Exercise brief:
Nothing but the lines from the one containing "(by decide) checkDomRowF1_90_weilCertDeflM77Y" through the last line of the records below should be written out, each exactly as it stands.

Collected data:
import Summits.RiemannHypothesis.RiemannHypothesis.Theorems.WeilTwoPrimeDeflM77YBase
import Summits.RiemannHypothesis.RiemannHypothesis.Theorems.WeilTwoPrimeDeflM77YDataPO24
import Literature.NumberTheory.LFunctions.WeilBlockRowsPZ
import Literature.NumberTheory.LFunctions.WeilBlockRowsFast
import Literature.NumberTheory.LFunctions.WeilTwoPrimeOddMarginHDataDn12
import HarnessLib

/-!
# Deflated two-prime certificate M77Y: dominance of rows 90–91 of `R = S''_odd(κ') − UᵀU` (factored data)

`WeilCert.checkDomRowPZ` with the materialized augmented block, the factored inverse `weilCert23HDn/weilCert23HLs` and the Bessel block, by `decide +kernel` row by row. Pure proof file.
-/

noncomputable section

namespace Summit.RiemannHypothesis.RiemannHypothesis.Theorems.EvenWinsBeyondArch

open Literature.NumberTheory.LFunctions

set_option maxHeartbeats 0 in
/-- Kernel check of the dominance of row 90 of `R` (odd block, certificate M77Y). [folklore] -/
theorem checkDomRowF1_90_weilCertDeflM77Y :
    weilCertDeflM77YBase.checkDomRowF weilCertDeflM77YPmO weilCert23HDn weilCert23HLs weilCertDeflM77YHpO weilCertDeflM77YKappa' 1 90 = true := by
  decide +kernel

/-- Kernel check of the dominance of row 90 of `R` (factored data), from the fast row. [folklore] -/
theorem checkDomRowPZ1_90_weilCertDeflM77Y :
    weilCertDeflM77YBase.checkDomRowPZ weilCertDeflM77YPmO weilCert23HDn weilCert23HLs weilCertDeflM77YHpO weilCertDeflM77YKappa' 1 90 = true :=
  WeilCert.checkDomRowPZ_of_F (by decide) checkDomRowF1_90_weilCertDeflM77Y

set_option maxHeartbeats 0 in
/-- Kernel check of the dominance of row 91 of `R` (odd block, certificate M77Y). [folklore] -/
theorem checkDomRowF1_91_weilCertDeflM77Y :
    weilCertDeflM77YBase.checkDomRowF weilCertDeflM77YPmO weilCert23HDn weilCert23HLs weilCertDeflM77YHpO weilCertDeflM77YKappa' 1 91 = true := by
  decide +kernel

/-- Kernel check of the dominance of row 91 of `R` (factored data), from the fast row. [folklore] -/
theorem checkDomRowPZ1_91_weilCertDeflM77Y :
    weilCertDeflM77YBase.checkDomRowPZ weilCertDeflM77YPmO weilCert23HDn weilCert23HLs weilCertDeflM77YHpO weilCertDeflM77YKappa' 1 91 = true :=
  WeilCert.checkDomRowPZ_of_F (by decide) checkDomRowF1_91_weilCertDeflM77Y


end Summit.RiemannHypothesis.RiemannHypothesis.Theorems.EvenWinsBeyondArch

Solution below:
  WeilCert.checkDomRowPZ_of_F (by decide) checkDomRowF1_90_weilCertDeflM77Y

set_option maxHeartbeats 0 in
/-- Kernel check of the dominance of row 91 of `R` (odd block, certificate M77Y). [folklore] -/
theorem checkDomRowF1_91_weilCertDeflM77Y :
    weilCertDeflM77YBase.checkDomRowF weilCertDeflM77YPmO weilCert23HDn weilCert23HLs weilCertDeflM77YHpO weilCertDeflM77YKappa' 1 91 = true := by
  decide +kernel

/-- Kernel check of the dominance of row 91 of `R` (factored data), from the fast row. [folklore] -/
theorem checkDomRowPZ1_91_weilCertDeflM77Y :
    weilCertDeflM77YBase.checkDomRowPZ weilCertDeflM77YPmO weilCert23HDn weilCert23HLs weilCertDeflM77YHpO weilCertDeflM77YKappa' 1 91 = true :=
  WeilCert.checkDomRowPZ_of_F (by decide) checkDomRowF1_91_weilCertDeflM77Y


end Summit.RiemannHypothesis.RiemannHypothesis.Theorems.EvenWinsBeyondArch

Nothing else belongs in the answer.